I'm not arguing that they are currently better; just that there isn't much
about the form of the book that we are "hard wired" to prefer, but rather some
inadequacies in both human interface as well as some other practical issues of
e-book distribution.

The first paper you link is the only one that I would say really supports your
point, but it only compares one way of reading on a screen (a PDF) against
paper for a short document, and it doesn't probe very deeply into why reading
comprehension was worse on the screen than paper. Is it the spatial location,
is it the fact that you can spread out pages and see more at once on paper, is
it the reduced eye strain from reflective vs. backlit presentation?

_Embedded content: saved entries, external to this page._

import Literature.AlgebraicGeometry.Smoothening.SmoothSpecialFibre
import Mathlib.RingTheory.KrullDimension.Basic
import HarnessLib

/-!
# Points of codimension one in the special fibre of a smooth scheme over a discrete valuation ring

Topic: `Literature/AlgebraicGeometry/Smoothening` (Bosch–Lütkebohmert–Raynaud, *Néron Models*,
§2.3, §3.6 and Thm. 4.4/1; M. Artin, *Néron Models*, Prop. (1.3), Cor. (1.6): in Weil's extension
theorem one needs definedness at the points `y` of a smooth `R`-scheme with
`dim 𝒪_{X,y} ≤ 1`; those in the special fibre are the generic points of its components, and
their local rings are discrete valuation rings with uniformizer `ϖ`). Complements to
`SmoothSpecialFibre` in the form met in practice, where the local ring is a stalk, i.e. an
abstract localisation `S` of `A = Γ(X, 𝒪)` at the prime `P` of the point:

* `mem_minimalPrimes_of_krullDimLE_one` — a non-zero prime `P ∋ f` of a domain `A` with
  `dim A_P ≤ 1` is a minimal prime of `fA`;
* `isDiscreteValuationRing_of_isLocalization_atPrime`,
  `irreducible_algebraMap_of_isLocalization_atPrime` — for `A` a smooth `R`-domain with
  `ϖ ≠ 0` and `P` a minimal prime of `ϖA`, every localisation `S` of `A` at `P` is a discrete
  valuation ring in which `ϖ` is a uniformizer (transport of `SmoothSpecialFibre` along
  `Localization.AtPrime P ≃ S`).

[folklore]; no named facts (D-0026).

## References

* S. Bosch, W. Lütkebohmert, M. Raynaud, *Néron Models*, Springer 1990, §2.3, Thm. 4.4/1.
  [BLRNeronModels1990] (Not held; numbers only.)
* M. Artin, *Néron Models*, in Cornell–Silverman (eds.), *Arithmetic Geometry*, Springer 1986,
  Prop. (1.3), Cor. (1.6) (pp. 215–216). [Artin1986NeronModels]
-/

noncomputable section

open IsLocalRing

namespace Literature.AlgebraicGeometry.Smoothening

universe u

section Height

variable {A : Type u} [CommRing A] [IsDomain A] (P : Ideal A) [P.IsPrime]
  (S : Type u) [CommRing S] [Algebra A S] [IsLocalization.AtPrime S P]

/-- **A non-zero prime `P ∋ f` with `dim A_P ≤ 1` is a minimal prime of `fA`** (`A` a domain):
a prime strictly between `(f)` and `P` would give a chain of length two in `A_P`. Stated for any
localisation `S` of `A` at `P`. [folklore] -/
theorem mem_minimalPrimes_of_krullDimLE_one [Ring.KrullDimLE 1 S] {f : A} (hfP : f ∈ P)
    (hf : f ≠ 0) : P ∈ (Ideal.span {f}).minimalPrimes := by
  haveI : IsDomain S :=
    IsLocalization.isDomain_of_le_nonZeroDivisors (M := P.primeCompl) S P.primeCompl_le_nonZeroDivisors
  haveI := IsLocalization.AtPrime.isLocalRing S P
  refine ⟨⟨inferInstance, (Ideal.span_singleton_le_iff_mem _).mpr hfP⟩, fun Q ⟨hQ, hfQ⟩ hQP => ?_⟩
  -- `Q S` is a non-zero prime of the one-dimensional local domain `S`, hence maximal, hence `P S`
  have hdisj : Disjoint (P.primeCompl : Set A) (Q : Set A) :=
    Set.disjoint_left.mpr fun x hx hxQ => hx (hQP hxQ)
  have hQS : (Q.map (algebraMap A S)).IsPrime :=
    IsLocalization.isPrime_of_isPrime_disjoint P.primeCompl S Q hQ hdisj
  have hQS0 : Q.map (algebraMap A S) ≠ ⊥ := fun h0 => by
    have hfS : algebraMap A S f ∈ Q.map (algebraMap A S) :=
      Ideal.mem_map_of_mem _ (hfQ (Ideal.mem_span_singleton_self f))
    rw [h0, Ideal.mem_bot] at hfS
    exact hf (IsLocalization.injective S P.primeCompl_le_nonZeroDivisors (by rw [hfS, map_zero]))
  have hmax : (Q.map (algebraMap A S)).IsMaximal :=
    (Ring.krullDimLE_one_iff_of_isPrime_bot.mp ‹_›) _ hQS0 hQS
  have heq : Q.map (algebraMap A S) = maximalIdeal S := IsLocalRing.eq_maximalIdeal hmax
  -- pull back to `A`
  intro x hxP
  have hxS : algebraMap A S x ∈ Q.map (algebraMap A S) := by
    rw [heq]
    exact (IsLocalization.AtPrime.to_map_mem_maximal_iff S P x).mpr hxP
  have hx' : x ∈ (Q.map (algebraMap A S)).under A := Ideal.mem_comap.mpr hxS
  rwa [IsLocalization.under_map_of_isPrime_disjoint P.primeCompl S hQ hdisj] at hx'

end Height

section DVR

variable {R : Type u} [CommRing R] [IsDomain R] [IsDiscreteValuationRing R] {ϖ : R} (hϖ : Irreducible ϖ)
  {A : Type u} [CommRing A] [Algebra R A] [Algebra.Smooth R A] [IsDomain A]
  (P : Ideal A) [P.IsPrime] (hP : P ∈ (Ideal.span {algebraMap R A ϖ}).minimalPrimes)
  (S : Type u) [CommRing S] [IsDomain S] [Algebra A S] [Algebra R S] [IsScalarTower R A S]
  [IsLocalization.AtPrime S P]

omit [Algebra R S] [IsScalarTower R A S] in
include hϖ hP in
/-- **Every localisation of a smooth `R`-domain at a minimal prime of `ϖA` is a discrete valuation
ring** (transport of `isDiscreteValuationRing_localization`). [folklore] -/
theorem isDiscreteValuationRing_of_isLocalization_atPrime (hϖA : algebraMap R A ϖ ≠ 0) :
    IsDiscreteValuationRing S := by
  haveI := isDiscreteValuationRing_localization hϖ P hP hϖA
  exact IsDiscreteValuationRing.RingEquivClass.isDiscreteValuationRing
    (IsLocalization.algEquiv P.primeCompl (Localization.AtPrime P) S).toRingEquiv

omit [IsDomain S] in
include hϖ hP in
/-- **… in which `ϖ` is a uniformizer** (transport of `irreducible_algebraMap_localization`).
[folklore] -/
theorem irreducible_algebraMap_of_isLocalization_atPrime (hϖA : algebraMap R A ϖ ≠ 0) :
    Irreducible (algebraMap R S ϖ) := by
  have h := irreducible_algebraMap_localization hϖ P hP hϖA
  let e := (IsLocalization.algEquiv P.primeCompl (Localization.AtPrime P) S).toMulEquiv
  have he : e (algebraMap R (Localization.AtPrime P) ϖ) = algebraMap R S ϖ := by
    change IsLocalization.algEquiv P.primeCompl (Localization.AtPrime P) S
      (algebraMap R (Localization.AtPrime P) ϖ) = _
    rw [IsScalarTower.algebraMap_apply R A (Localization.AtPrime P), AlgEquiv.commutes,
      ← IsScalarTower.algebraMap_apply]
  rw [← he]
  exact (MulEquiv.irreducible_iff e).mpr h

end DVR

end Literature.AlgebraicGeometry.Smoothening

end
import Summits.QuantumFields.YangMills.Theorems.IR.AfPincerUcSupplier
import Summits.QuantumFields.YangMills.Theorems.BalabanLadderIRUnivShellCondSmallBeta
import HarnessLib

/-!
# Clause (i) of the `IR` line `af-pincer-Uc`: LOCALITY (rim reduction) and MONOTONICITY

Helper module for item `stmt-QuantumFields-19354` (crux `IR`, spine route `BalabanLadder`; slot «af-pincer-Uc»
7eb42365f8aba369; `--supports`, closes nothing).  Row «ClauseI LOCALITY & MONOTONICITY» named by the line's lead prover
for the bookkeeping around the one open obligation his reduction isolates — `FixedMesh.ClauseI` for the working class
(`AfPincerUc.Supplier.ClauseIWorkingClassAtOnset`, `Theorems/IR/AfPincerUcOnsetReduction`).  `ClauseI ρ β w n ε Typ`
asks, for every cell union `Y ⊆ windowCells n` with `0 ∈ Y` and every exterior pair `σ, σ'` typical off `Y` on window +
shell and AGREEING on the window cells off `Y`, that the kernel means of `[0,1]`-valued cylinders of the centre cell under
`γ_{regionEdges w Y}(· | σ)` and `γ_{regionEdges w Y}(· | σ')` differ by at most `ε`.

* §1 GEOMETRY of general frames (cells of width `≥ 1`; tree `CellTempered.Engine.frameCell` / `frame_hC1`): an edge of a
  plaquette touching the cell union of `Y` lies in a cell at index sup-distance `≤ 1` from `Y`; for INTERIOR `Y`
  (every `|yᵢ| ≤ 2n − 1`) such edges are window edges.
* §2 QUASILOCALITY in equality form WITHOUT second countability (`integral_ymSpecification_congr_of_eqOn`; the tree's
  `dependsOn_integral_ymSpecification` under `[SecondCountableTopology G]`, here via
  `Tempered.integral_ymSpecification_of_continuous`).
* §3 (L1) RIM REDUCTION.  `integral_regionEdges_eq_of_agree_near`: the kernel of `regionEdges w Y` reads the exterior datum
  only on the cells ADJACENT to `Y` (glue `σ'|_Λ` into `σ`, tree `ShellTempered.ymSpecification_congr_off`, then §2);
  `integral_regionEdges_eq_of_interior`: under ClauseI's agreement clause the two integrals COINCIDE when `Y` has no rim
  cell; `clauseI_iff_rim`: for `0 ≤ ε`, clause (i) ⇔ its restriction to cell unions MEETING THE RIM `|yᵢ| = 2n` — the
  boundary-condition difference it measures sits at cell-distance `2n` from the centre.
* §4 (L2) MONOTONICITY.  `clauseI_antitone_typ`, `clauseI_mono_eps`, the `ClauseIAll` twins, `supCellRarityAt_mono_typ` —
  clause (i) and rarity pull in opposite directions in `Typ` (the supplier's (a)/(b) tension, typed).
* (L3) GAUGE COVARIANCE of ClauseI's influence is the companion module `Theorems/BalabanLadderIRClauseIGauge` (it needs
  `[SecondCountableTopology G]`, the binder of the tree's kernel covariance; nothing in THIS file does).

Pure specification bookkeeping (Georgii 2011 (2.15); Seiler LNP 159 Ch. 2).  No research content: clause (i) itself —
mixing of the Yang–Mills kernel at the centre cell at mesh `b(β) → ∞` — is NOT claimed.  Conditional chain untouched; not a
gap, not Clay.  No `sorry`; axioms ⊆ {propext, Classical.choice, Quot.sound}.
-/

set_option autoImplicit false

noncomputable section

open MeasureTheory
open Literature.MathematicalPhysics.QuantumLattice
open Literature.Probability.LatticeModels
open Summit.QuantumFields.YangMills.Cruxes.IR.Tempered (cellEdges windowCells regionEdges
  integral_ymSpecification_of_continuous)
open Summit.QuantumFields.YangMills.Cruxes.IR.ShellTempered (windowCellsPlus ymSpecification_congr_off)
open Summit.QuantumFields.YangMills.Cruxes.IR.CellTempered.Engine (frameCell frameCell_eq_iff mem_cellEdges_frameCell
  frame_hC1 shiftFrame)
open Summit.QuantumFields.YangMills.Cruxes.IR.OnsetFormatsUc (ClauseIAll)
open Summit.QuantumFields.YangMills.Cruxes.IR.AfPincerUc.Supplier (SupCellRarityAt)
open Summit.QuantumFields.YangMills.Cruxes.IR.AfPincerUc.Calibration (windowCells_subset_windowCellsPlus)

namespace Summit.QuantumFields.YangMills.Cruxes.IR.FixedMesh

/-! ## §1 Geometry of general frames: where the plaquettes touching a cell union live -/

section Geometry

/-- The four edges of a plaquette have base points within `[x, x + 1]` coordinatewise, `x` the plaquette's base point. -/
theorem base_le_of_mem_plaquetteEdges {p : ZdPlaquette 4} {e : ZdEdge 4} (he : e ∈ plaquetteEdges p) (i : Fin 4) :
    p.1 i ≤ e.1 i ∧ e.1 i ≤ p.1 i + 1 := by
  simp only [plaquetteEdges, Finset.mem_insert, Finset.mem_singleton] at he
  rcases he with rfl | rfl | rfl | rfl
  · simp
  · simp only [Pi.add_apply, Pi.single_apply]
    split_ifs <;> omega
  · simp only [Pi.add_apply, Pi.single_apply]
    split_ifs <;> omega
  · simp

variable {w : Fin 4 → ℤ → ℤ}

/-- **Range one ≤ one cell.**  On a frame with cells of width `≥ 1`, every edge of a plaquette touching the cell union
`regionEdges w Y` lies in the cell `frameCell w e`, at index sup-distance `≤ 1` from some cell of `Y`. [folklore] -/
theorem exists_near_cell_of_mem_plaquetteEdges (hw : ∀ i j, w i j + 1 ≤ w i (j + 1)) {Y : Finset (Fin 4 → ℤ)}
    {p : ZdPlaquette 4} (hp : p ∈ plaquettesTouching (regionEdges w Y)) {e : ZdEdge 4} (he : e ∈ plaquetteEdges p) :
    ∃ y ∈ Y, ∀ k, |frameCell w e k - y k| ≤ 1 := by
  obtain ⟨e₀, he₀⟩ := mem_plaquettesTouching_iff.1 hp
  obtain ⟨he₀p, he₀Y⟩ := Finset.mem_inter.1 he₀
  simp only [Summit.QuantumFields.YangMills.Cruxes.IR.Tempered.regionEdges, Finset.mem_biUnion] at he₀Y
  obtain ⟨y, hy, he₀y⟩ := he₀Y
  refine ⟨y, hy, fun k => ?_⟩
  have hcell : frameCell w e₀ = y := (frameCell_eq_iff hw e₀ y).2 he₀y
  rw [← hcell]
  refine frame_hC1 hw e e₀ (fun k => ?_) k
  have h1 := base_le_of_mem_plaquetteEdges he k
  have h2 := base_le_of_mem_plaquetteEdges he₀p k
  omega

/-- Every edge of a plaquette touching `regionEdges w Y` lies in the cell union of the cells at index sup-distance `≤ 1`
from `Y`; in particular in `regionEdges w Y'` for every `Y'` containing all such cells. [folklore] -/
theorem plaquetteEdges_subset_regionEdges_of_near (hw : ∀ i j, w i j + 1 ≤ w i (j + 1)) {Y Y' : Finset (Fin 4 → ℤ)}
    (hY' : ∀ c : Fin 4 → ℤ, (∃ y ∈ Y, ∀ k, |c k - y k| ≤ 1) → c ∈ Y')
    {p : ZdPlaquette 4} (hp : p ∈ plaquettesTouching (regionEdges w Y)) :
    plaquetteEdges p ⊆ regionEdges w Y' := by
  intro e he
  simp only [Summit.QuantumFields.YangMills.Cruxes.IR.Tempered.regionEdges, Finset.mem_biUnion]
  exact ⟨frameCell w e, hY' _ (exists_near_cell_of_mem_plaquetteEdges hw hp he), mem_cellEdges_frameCell hw e⟩

/-- **Interior cell unions are read inside the window.**  If every cell of `Y` is INTERIOR (`|yᵢ| ≤ 2n − 1`), every edge
of every plaquette touching `regionEdges w Y` is an edge of a window cell. [folklore] -/
theorem plaquetteEdges_subset_regionEdges_windowCells (hw : ∀ i j, w i j + 1 ≤ w i (j + 1)) {n : ℕ}
    {Y : Finset (Fin 4 → ℤ)} (hY : ∀ y ∈ Y, ∀ i, -(2 * (n : ℤ)) + 1 ≤ y i ∧ y i ≤ 2 * (n : ℤ) - 1)
    {p : ZdPlaquette 4} (hp : p ∈ plaquettesTouching (regionEdges w Y)) :
    plaquetteEdges p ⊆ regionEdges w (windowCells n) := by
  refine plaquetteEdges_subset_regionEdges_of_near hw (fun c ⟨y, hy, hc⟩ => ?_) hp
  simp only [Summit.QuantumFields.YangMills.Cruxes.IR.Tempered.windowCells, Fintype.mem_piFinset, Finset.mem_Icc]
  intro i
  have h1 := abs_le.1 (hc i)
  have h2 := hY y hy i
  constructor <;> omega

/-- A mesh-`b` frame with `b ≥ 1` has cells of width `≥ 1`. -/
theorem width_one_of_isFrame {b : ℕ} (hb : 1 ≤ b) (hw : OnsetFormatsUc.IsFrame b w) :
    ∀ i j, w i j + 1 ≤ w i (j + 1) := fun i j => by
  have h := (hw i j).1
  have hb' : (1 : ℤ) ≤ ((b : ℕ) : ℤ) := by exact_mod_cast hb
  omega

end Geometry

/-! ## §2 Quasilocality of the Wilson kernel, equality form, no second countability -/

section Kernel

variable {d N : ℕ} {G : Type*} [Group G] [TopologicalSpace G] [IsTopologicalGroup G] [CompactSpace G]
  [MeasurableSpace G] [BorelSpace G] (ρ : G →* Matrix (Fin N) (Fin N) ℂ)

/-- **Quasilocality (equality form).**  Two exterior data that agree on the support `S₀` of a measurable cylinder `F`
and on the edges of the plaquettes touching `Λ` give the same kernel mean `∫ F dγ_Λ` — the Wilson interaction has range
one (Georgii 2011 (2.15)).  Same content as the tree's `dependsOn_integral_ymSpecification`, but proved from
`Tempered.integral_ymSpecification_of_continuous`, so no `[SecondCountableTopology G]` is needed. [folklore] -/
theorem integral_ymSpecification_congr_of_eqOn (hρ : Continuous ρ) (β : ℝ) (Λ : Finset (ZdEdge d))
    {F : LGConfig d G → ℝ} (hF : Measurable F) {S₀ : Finset (ZdEdge d)} (hFS : IsCylinder F S₀)
    {η η' : LGConfig d G} (h : ∀ e ∈ S₀ ∪ (plaquettesTouching Λ).biUnion plaquetteEdges, η e = η' e) :
    ∫ U, F U ∂(ymSpecification ρ β Λ η) = ∫ U, F U ∂(ymSpecification ρ β Λ η') := by
  have hS := isCylinder_wilsonBoundaryAction_holds (G := G) ρ Λ
  have hF' : ∀ ζ : ↥Λ → G, F (glueWith Λ ζ η) = F (glueWith Λ ζ η') := fun ζ =>
    hFS fun e he => glueWith_congr_of_eqOn h ζ (Finset.mem_union_left _ (Finset.mem_coe.1 he))
  have hS' : ∀ ζ : ↥Λ → G, wilsonBoundaryAction ρ Λ (glueWith Λ ζ η) =
      wilsonBoundaryAction ρ Λ (glueWith Λ ζ η') := fun ζ =>
    hS fun e he => glueWith_congr_of_eqOn h ζ (Finset.mem_union_right _ (Finset.mem_coe.1 he))
  rw [integral_ymSpecification_of_continuous ρ hρ β Λ hF η, integral_ymSpecification_of_continuous ρ hρ β Λ hF η']
  simp only [hF', hS']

These are all things that could be relatively easily compared; provide paper
with a scrolling interface rather than letting you turn the pages by hand,
provide a paginated interface for the screen, use an e-ink display rather than
LCD for the e-book case.

The second is about spatial memory of information on paper, but doesn't
compare with a computer screen, and you can have a memorable spatial
arrangement on a computer as well.

The third one compares paper to screen for proofreadig, but is from the 1983
and using white on black text on an Apple II. I think the differences in
screen technology and UI design, along with the subjects having to learn a
special purpose UI for copyediting on the screen, make that not all that
relevant simply for the comparison of reading a book.

So anyhow, while there is some research on a screen being not as good as
paper, it doesn't look like it goes into very much depth as to the reason for
the difference, and whether it's based on spatial memory, deficiencies in UI
on the computer, eye strain due to backlighting, or some combination.